- Danish film poster
- Directed by: Edmond T. Greville
- Written by: Pepito Abatino (also art director)
- Screenplay by: Yves Mirande
- Produced by: Arys Nissotti
- Starring: Josephine Baker Albert Prejean
- Cinematography: G. Benoit
- Edited by: J. Feyte
- Music by: Dallin Grenet Goehr Al Romans
- Production company: Arys Production
- Distributed by: DI CI MO
- Release date: 2 November 1935 (France);
- Running time: 77 minutes
- Language: French

= Princess Tam Tam =

1935 film directed by Edmond T. Greville

Princess Tam Tam (French: Princesse Tam Tam) is a 1935 French black-and-white film which stars Josephine Baker as a local Tunisian girl who is educated and then introduced to Parisian high society. Baker sings two songs, "Dream Ship" and "Neath the Tropical Blue Skies", in the film, and dances a number of times.

== Plot ==
Frustrated writer Max de Mirecourt (Albert Prejean) goes to Tunisia in search of inspiration for his next novel. While there, Max lives in a villa with his servant Dar (Georges Peclet) and ghostwriter Coton (Robert Arnoux). Despite Coton's help, Max is unable to come up with any good story ideas. However, he soon meets a local girl named Alwina (Josephine Baker) whose personality intrigues him so greatly that he invents a character based on her for his newest (and 'most exciting') novel. His relation with Alwina serves a dual purpose in that it also angers (or at least highly annoys) his wife Lucie (Germaine Aussey) who has been flirting with the Maharaja of Datane (Jean Galland) back in Paris. Max takes Alwina under his wing and teaches her the manners and social graces of a high-society princess. He then whisks her away to Paris and presents her as Princess Tam Tam from faraway Africa.

Lucie is further enraged by all the attention that Alwina receives, and after a friend sees Alwina dance provocatively in the sailors' bar, Lucie calls upon her Maharaja to craft a plan which will destroy her husband's relation with "the princess." The Maharaja throws a grand party, inviting the upper crust of Parisian society. Alwina is unable to resist the exotic music, and promptly joins the large, staged dance number, embarrassing Max – until he realizes that the entire audience is on their feet, applauding Alwina. Lucie is furious.

Lucie and Max forgive each other in the end and fall in love again, Alwina returns to Tunisia after the frustrating realization that, as the Maharaja puts it, "Some windows face to the West, and the others to the East." Ultimately, however, the entire European affair is revealed to be little more than an enactment of Max's novel-in-progress. Alwina never does go to Europe, and the primary events of the film are simply a staging of how Max has imagined them. Alwina is given Max's Tunisian estate, and Max's new novel is a success. The title of his new work is "Civilisation." When asked about Alwina while back in Europe, Max states that she is "better where she is".
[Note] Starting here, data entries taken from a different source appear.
import Mathlib
import HarnessLib
import Summits.HubbardSuperconductivity.HubbardSuperconductivity.Theorems.KLProgrammeC4aSliceIncrementAssembly
import Summits.HubbardSuperconductivity.HubbardSuperconductivity.Theorems.KLProgrammeKLRegimeSplitSlotsV17F

/-!
# Route `KLProgramme`, crux K3 — gen-8 ENGINE-FLOW child (stmt-HubbardSuperconductivity-20437 `KLRegimeEngineV17F2`), stub (C)
# `stub_twoLeg_curvature`, v2 text: «(A)-OSC ADAPTER» — the STRUCTURED value of the slice increment `δ_{n+1}(K)` (θ-free constant + `U²16^{−(n+1)}`
# remainder) in the (A) capstone's own currency, i.e. the `hAval` input of `twoLegReadPriv_flow_succ`

Seat hubbard-kl-k3c3-p1 (g11; row «δμ-flow with klAngularMean constant piece»).  The Osc conjunct `TwoLegReadOscAt` of stub (C) v2 is assembled per scale
(`…FlowReadResidueOsc`, `…FlowReadPrivStep`) from ONE structured estimate of the (A) increment at the new frame,
`|δ_{n+1}(K_{n+1})(θ) − τ_A| ≤ a·U²·4^{−2(n+1)}` («(A)-OSC», KL STATUS l.4548), plus the three residue doors.  c4a-1's capstone
`twoLegCurveJetBound_succ_of_inputs(_value)` (…C4aSliceIncrementAssembly) reads the profile as `δ_{n+1}(K) = avg8 F`,
`F = θ ↦ Re[tadpoleCont + localReadingCont R₁ + localReadingCont R₂](k_F^K θ)` (`klTwoLegCurveProfile_succ_eq_avg8`), and feeds the `k = 0` line with a plain
sup `V₀` of the one-line term.  This file is the structured twin of that `k = 0` line, so that «(A)-OSC» is delivered by the SAME inputs plus c4a-1's
Hartree split of the one-line value (§17.5/§22.5 of C4A-PLAN: the bare tadpole vertex is the θ-blind constant `−U/(β²L²)`, `tubeTadpole_const_vertex`):

* §1 `avg8` reproduces constants: `avg8_const`, `avg8_sub_const`, `abs_avg8_le_of_abs_le`, **`abs_avg8_sub_const_le`** (`|F − τ| ≤ b` everywhere ⇒
  `|avg8 F − τ| ≤ b` everywhere) — the eight-image average is an average;
* §2 **`abs_klTwoLegCurveProfile_succ_sub_const_le_of_pointwise`** — at any frame `K` (`Z^K_{Λ_n} ≠ 0`): a pointwise structured bound on `Re T ∘ k_F^K`
  transfers verbatim to `δ_{n+1}(K)`;
* §3 **`abs_klTwoLegCurveProfile_succ_sub_const_le_of_inputs`** — «(A)-OSC» from the capstone's inputs: the structured one-line value
  `|Re tadpoleCont(k_F^K θ) − τ| ≤ aT` (c4a-1's (L3-val) with the Hartree constant subtracted instead of bounded), the two remainder VALUE rows in their
  `bell4 (twoPointMoment β R) D 0` currency (`abs_iteratedDeriv_re_localReadingCont_klFermiPoint_le` at `j = 0`), and one fit
  `aT + bell4(M(R₁)) D 0 + bell4(M(R₂)) D 0 ≤ a·U²·4^{−2(n+1)}` ⟹ `∀ θ, |δ_{n+1}(K)(θ) − τ| ≤ a·U²·4^{−2(n+1)}`;
  **`…_flow`** — the instance at the flow frame `K := klFlowFrameU L M β U μ (n+1)`: LITERALLY the `hAval` hypothesis of `twoLegReadPriv_flow_succ`.

Calculus + bookkeeping; every analytic input is a named hypothesis of c4a-1's lane; nothing here asserts any stub of 20437, K3 or superconductivity.
References: BGM 2006 §2.4 (2.36)–(2.40) [cite: BenfattoGiulianiMastropietro2006].
-/

noncomputable section

namespace Summit.HubbardSuperconductivity.HubbardSuperconductivity.Theorems.C4a

set_option linter.dupNamespace false -- summit = problem name (single-conjunct summit), D-0017

open Real Set MeasureTheory Finset
open scoped ContDiff
open Literature.MathematicalPhysics.QuantumLattice Literature.MathematicalPhysics.QuantumLattice.BandSectorCounting Literature.Probability.LatticeModels
open GrassmannAlgebra
open Summit.HubbardSuperconductivity.HubbardSuperconductivity.Theorems.KLRegimeSplit
open Summit.HubbardSuperconductivity.HubbardSuperconductivity.Theorems.KLProgrammeLegKernels
open Summit.HubbardSuperconductivity.HubbardSuperconductivity.Theorems.KLRegimeWick
open Summit.HubbardSuperconductivity.HubbardSuperconductivity.Theorems.DispersionFlow
open Summit.HubbardSuperconductivity.HubbardSuperconductivity.Theorems.PerturbedFermiCurve

/-! ## §1 The eight-image average reproduces constants -/

/-- `avg8` of a constant is the constant. -/
theorem avg8_const (τ : ℝ) : avg8 (fun _ => τ) = fun _ => τ := by
  funext θ; simp only [avg8]; ring

/-- Subtracting a constant commutes with `avg8`: `avg8 F θ − τ = avg8 (F − τ) θ`. -/
theorem avg8_sub_const (F : ℝ → ℝ) (τ θ : ℝ) : avg8 F θ - τ = avg8 (fun θ' => F θ' - τ) θ := by
  simp only [avg8]; ring

/-- A uniform sup bound transfers through `avg8` (order `0` of `abs_iteratedDeriv_avg8_le`, with no smoothness needed). -/
theorem abs_avg8_le_of_abs_le {F : ℝ → ℝ} {b : ℝ} (hb : ∀ θ : ℝ, |F θ| ≤ b) (θ : ℝ) : |avg8 F θ| ≤ b := by
  rw [avg8_eq_sum, abs_div, abs_of_pos (by norm_num : (0 : ℝ) < 8), div_le_iff₀ (by norm_num : (0 : ℝ) < 8)]
  calc |∑ i : Fin 8, F (avg8Sign i * θ + avg8Shift i)| ≤ ∑ i : Fin 8, |F (avg8Sign i * θ + avg8Shift i)| := Finset.abs_sum_le_sum_abs _ _
    _ ≤ ∑ _i : Fin 8, b := Finset.sum_le_sum fun i _ => hb _
    _ = b * 8 := by simp [mul_comm]

/-- **STRUCTURED TRANSFER**: `|F(θ) − τ| ≤ b` everywhere ⟹ `|avg8 F (θ) − τ| ≤ b` everywhere. -/
theorem abs_avg8_sub_const_le {F : ℝ → ℝ} {τ b : ℝ} (hb : ∀ θ : ℝ, |F θ - τ| ≤ b) (θ : ℝ) : |avg8 F θ - τ| ≤ b := by
  rw [avg8_sub_const]; exact abs_avg8_le_of_abs_le hb θ

/-! ## §2 The increment profile at a fixed frame: pointwise structured bound ⟹ structured bound -/

section Model

variable {L M : ℕ} [NeZero L] [NeZero M] {K : TrigPolyC4v} {μ : ℝ}

/-- **The structured value of `δ_{n+1}(K)` from a pointwise structured bound on its generating function** (`Z^K_{Λ_n} ≠ 0`; `T` = the increment
reading `tadpoleCont + localReadingCont R₁ + localReadingCont R₂` of `klTwoLegCurveProfile_succ_eq_avg8`). -/
theorem abs_klTwoLegCurveProfile_succ_sub_const_le_of_pointwise {β : ℝ} (hβ : β ≠ 0) (U : ℝ) (n : ℕ)
    (hZ : hubbardEffPartitionFnCT L M β U μ 0 K (klScale klE0 n) ≠ 0) {T : (Fin 2 → ℝ) → ℂ}
    (hT : T = fun P =>
      tadpoleCont β μ K (klScale klE0 (n + 1)) (klScale klE0 n) (klEffectiveAction L M β U μ K klE0 n) P +
        localReadingCont β
          (gaussConv ℂ (hubbardCovSliceCT L M β μ 0 K (klScale klE0 (n + 1)) (klScale klE0 n)) (klEffectiveAction L M β U μ K klE0 n) -
            klEffectiveAction L M β U μ K klE0 n -
            grassmannLaplacian ℂ (hubbardCovSliceCT L M β μ 0 K (klScale klE0 (n + 1)) (klScale klE0 n))
              (klEffectiveAction L M β U μ K klE0 n)) P +
        localReadingCont β
          (effAction ℂ (hubbardCovSliceCT L M β μ 0 K (klScale klE0 (n + 1)) (klScale klE0 n)) (klEffectiveAction L M β U μ K klE0 n) -
            gaussConv ℂ (hubbardCovSliceCT L M β μ 0 K (klScale klE0 (n + 1)) (klScale klE0 n)) (klEffectiveAction L M β U μ K klE0 n)) P)
    {τ b : ℝ} (hb : ∀ θ' : ℝ, |(T (klFermiPoint μ K θ')).re - τ| ≤ b) (θ : ℝ) :
    |klTwoLegCurveProfile L M β U μ K (n + 1) θ - τ| ≤ b := by
  rw [klTwoLegCurveProfile_succ_eq_avg8 hβ U n hZ hT θ]
  exact abs_avg8_sub_const_le hb θ

/-! ## §3 «(A)-OSC» from the capstone's inputs -/

/-- **«(A)-OSC» — THE STRUCTURED VALUE OF THE SLICE INCREMENT FROM NAMED INPUTS** (the `k = 0` line of `twoLegCurveJetBound_succ_of_inputs_value`,
structured): with the one-line value within `aT` of a θ-free constant `τ` (the Hartree part subtracted — c4a-1's `tubeTadpole_const_vertex` split), the two
remainder readings' value rows in `bell4 (twoPointMoment β R) D 0` currency, and `aT + bell4(M(R₁)) D 0 + bell4(M(R₂)) D 0 ≤ a·U²·4^{−2(n+1)}`:
`|δ_{n+1}(K)(θ) − τ| ≤ a·U²·4^{−2(n+1)}` at every angle. -/
theorem abs_klTwoLegCurveProfile_succ_sub_const_le_of_inputs {β : ℝ} (hβ : β ≠ 0) (U : ℝ) (n : ℕ)
    (hZ : hubbardEffPartitionFnCT L M β U μ 0 K (klScale klE0 n) ≠ 0)
    (hγ : ContDiff ℝ 4 fun θ : ℝ => (WithLp.toLp 2 (klFermiPoint μ K θ) : Momentum)) {D : ℕ → ℝ}
    (hD : ∀ θ : ℝ, ∀ i, 1 ≤ i → i ≤ 4 → ‖iteratedDeriv i (fun θ : ℝ => (WithLp.toLp 2 (klFermiPoint μ K θ) : Momentum)) θ‖ ≤ D i)
    -- the structured one-line value
    {τ aT : ℝ} (hV₀ : ∀ θ : ℝ,
      |(tadpoleCont β μ K (klScale klE0 (n + 1)) (klScale klE0 n) (klEffectiveAction L M β U μ K klE0 n) (klFermiPoint μ K θ)).re - τ| ≤ aT)
    {a : ℝ}
    (hfit0 : aT +
        bell4 (twoPointMoment β
          (gaussConv ℂ (hubbardCovSliceCT L M β μ 0 K (klScale klE0 (n + 1)) (klScale klE0 n)) (klEffectiveAction L M β U μ K klE0 n) -
            klEffectiveAction L M β U μ K klE0 n -
            grassmannLaplacian ℂ (hubbardCovSliceCT L M β μ 0 K (klScale klE0 (n + 1)) (klScale klE0 n))
              (klEffectiveAction L M β U μ K klE0 n))) D 0 +
        bell4 (twoPointMoment β
          (effAction ℂ (hubbardCovSliceCT L M β μ 0 K (klScale klE0 (n + 1)) (klScale klE0 n)) (klEffectiveAction L M β U μ K klE0 n) -
            gaussConv ℂ (hubbardCovSliceCT L M β μ 0 K (klScale klE0 (n + 1)) (klScale klE0 n)) (klEffectiveAction L M β U μ K klE0 n))) D 0 ≤
      a * U ^ 2 * (4 : ℝ) ^ (-2 * ((n + 1 : ℕ) : ℤ))) (θ : ℝ) :
    |klTwoLegCurveProfile L M β U μ K (n + 1) θ - τ| ≤ a * U ^ 2 * (4 : ℝ) ^ (-2 * ((n + 1 : ℕ) : ℤ)) := by
  set R₁ : HubbardGrassmann L M :=
    gaussConv ℂ (hubbardCovSliceCT L M β μ 0 K (klScale klE0 (n + 1)) (klScale klE0 n)) (klEffectiveAction L M β U μ K klE0 n) -
      klEffectiveAction L M β U μ K klE0 n -
      grassmannLaplacian ℂ (hubbardCovSliceCT L M β μ 0 K (klScale klE0 (n + 1)) (klScale klE0 n)) (klEffectiveAction L M β U μ K klE0 n) with hR₁
  set R₂ : HubbardGrassmann L M :=
    effAction ℂ (hubbardCovSliceCT L M β μ 0 K (klScale klE0 (n + 1)) (klScale klE0 n)) (klEffectiveAction L M β U μ K klE0 n) -
      gaussConv ℂ (hubbardCovSliceCT L M β μ 0 K (klScale klE0 (n + 1)) (klScale klE0 n)) (klEffectiveAction L M β U μ K klE0 n) with hR₂
  refine abs_klTwoLegCurveProfile_succ_sub_const_le_of_pointwise hβ U n hZ rfl (fun θ' => ?_) θ
  -- the two remainder value rows, read at order `0`
  have h1 := abs_iteratedDeriv_re_localReadingCont_klFermiPoint_le β μ K R₁ hγ (hD θ') (j := 0) (by norm_num)
  have h2 := abs_iteratedDeriv_re_localReadingCont_klFermiPoint_le β μ K R₂ hγ (hD θ') (j := 0) (by norm_num)
  simp only [iteratedDeriv_zero] at h1 h2
  have h0 := hV₀ θ'
  simp only [Complex.add_re]
  rw [show ∀ x y z : ℝ, x + y + z - τ = (x - τ) + y + z from fun x y z => by ring]
  refine le_trans ((abs_add_le _ _).trans (add_le_add ((abs_add_le _ _).trans (add_le_add h0 h1)) h2)) ?_
  simpa only [hR₁, hR₂] using hfit0

/-- **«(A)-OSC» AT THE FLOW FRAME** `K := klFlowFrameU L M β U μ (n+1)`: LITERALLY the `hAval` hypothesis of `twoLegReadPriv_flow_succ`
(…FlowReadPrivStep) — `∀ θ, |klTwoLegCurveProfile L M β U μ K_{n+1} (n+1) θ − τ| ≤ a·U²·4^{−2(n+1)}`. -/
theorem abs_klTwoLegCurveProfile_succ_sub_const_le_of_inputs_flow {β U : ℝ} (hβ : β ≠ 0) (n : ℕ)
    (hZ : hubbardEffPartitionFnCT L M β U μ 0 (klFlowFrameU L M β U μ (n + 1)) (klScale klE0 n) ≠ 0)
    (hγ : ContDiff ℝ 4 fun θ : ℝ => (WithLp.toLp 2 (klFermiPoint μ (klFlowFrameU L M β U μ (n + 1)) θ) : Momentum)) {D : ℕ → ℝ}
    (hD : ∀ θ : ℝ, ∀ i, 1 ≤ i → i ≤ 4 →
      ‖iteratedDeriv i (fun θ : ℝ => (WithLp.toLp 2 (klFermiPoint μ (klFlowFrameU L M β U μ (n + 1)) θ) : Momentum)) θ‖ ≤ D i)
    {τ aT : ℝ} (hV₀ : ∀ θ : ℝ,
      |(tadpoleCont β μ (klFlowFrameU L M β U μ (n + 1)) (klScale klE0 (n + 1)) (klScale klE0 n)
        (klEffectiveAction L M β U μ (klFlowFrameU L M β U μ (n + 1)) klE0 n) (klFermiPoint μ (klFlowFrameU L M β U μ (n + 1)) θ)).re - τ| ≤ aT)
    {a : ℝ}
    (hfit0 : aT +
        bell4 (twoPointMoment β
          (gaussConv ℂ (hubbardCovSliceCT L M β μ 0 (klFlowFrameU L M β U μ (n + 1)) (klScale klE0 (n + 1)) (klScale klE0 n))
              (klEffectiveAction L M β U μ (klFlowFrameU L M β U μ (n + 1)) klE0 n) -
            klEffectiveAction L M β U μ (klFlowFrameU L M β U μ (n + 1)) klE0 n -
            grassmannLaplacian ℂ (hubbardCovSliceCT L M β μ 0 (klFlowFrameU L M β U μ (n + 1)) (klScale klE0 (n + 1)) (klScale klE0 n))
              (klEffectiveAction L M β U μ (klFlowFrameU L M β U μ (n + 1)) klE0 n))) D 0 +
        bell4 (twoPointMoment β
          (effAction ℂ (hubbardCovSliceCT L M β μ 0 (klFlowFrameU L M β U μ (n + 1)) (klScale klE0 (n + 1)) (klScale klE0 n))
              (klEffectiveAction L M β U μ (klFlowFrameU L M β U μ (n + 1)) klE0 n) -
            gaussConv ℂ (hubbardCovSliceCT L M β μ 0 (klFlowFrameU L M β U μ (n + 1)) (klScale klE0 (n + 1)) (klScale klE0 n))
              (klEffectiveAction L M β U μ (klFlowFrameU L M β U μ (n + 1)) klE0 n))) D 0 ≤
      a * U ^ 2 * (4 : ℝ) ^ (-2 * ((n + 1 : ℕ) : ℤ))) :
    ∀ θ : ℝ, |klTwoLegCurveProfile L M β U μ (klFlowFrameU L M β U μ (n + 1)) (n + 1) θ - τ| ≤
      a * U ^ 2 * (4 : ℝ) ^ (-2 * ((n + 1 : ℕ) : ℤ)) :=
  fun θ => abs_klTwoLegCurveProfile_succ_sub_const_le_of_inputs hβ U n hZ hγ hD hV₀ hfit0 θ

end Model

end Summit.HubbardSuperconductivity.HubbardSuperconductivity.Theorems.C4a

end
The film closes with a scene of Alwina and Dar back in Tunisia with their newborn child, with farm animals strewn about Max's mansion. In the final shot, a donkey eats the title page of "Civilisation" off Max's (now Alwina's) floor.

==Cast==
- Josephine Baker as Alwina
- Albert Prejean as Max de Mirecourt
- Robert Arnoux as Coton
- Germaine Aussey as Lucie de Mirecourt
- Georges Peclet as Dar
- Viviane Romance as Lucie's Friend
- Jean Galland as Maharajah of Datane

Cast note:
- The Comedian Harmonists, a sought-after German act, recorded "Sous le ciel d'Afrique" with Josephine Baker in September 1935, but they are not the quartet that sings in the movie. The recording with Baker was one of the first records made by the three Jewish members of the Comedian Harmonists after the split of the original group. The "Aryan" members remained in Berlin, the Jewish ones went to Paris, then to Vienna. Both groups supplemented themselves with three new members.

==Production==
The African scenes in Princess Tam Tam were filmed on location in Tunisia. The Eastman House restored the film in 1989.

==Reception==
Although the film had a premiere in New York City, the Hollywood censors of the Hays Office refused to pass the film, which prevented it from being shown in the most theatres in rest of the country, although it did play independent theatres which catered to African-American audiences.

==Poster==
On 4 February 2010, Swann Galleries set an auction record for Svend Koppel's poster for the film at $9,000. The image, "Josephine Baker / Prinsesse Tam-Tam", from 1935, was later used by the United States Postal Service on a postage stamp.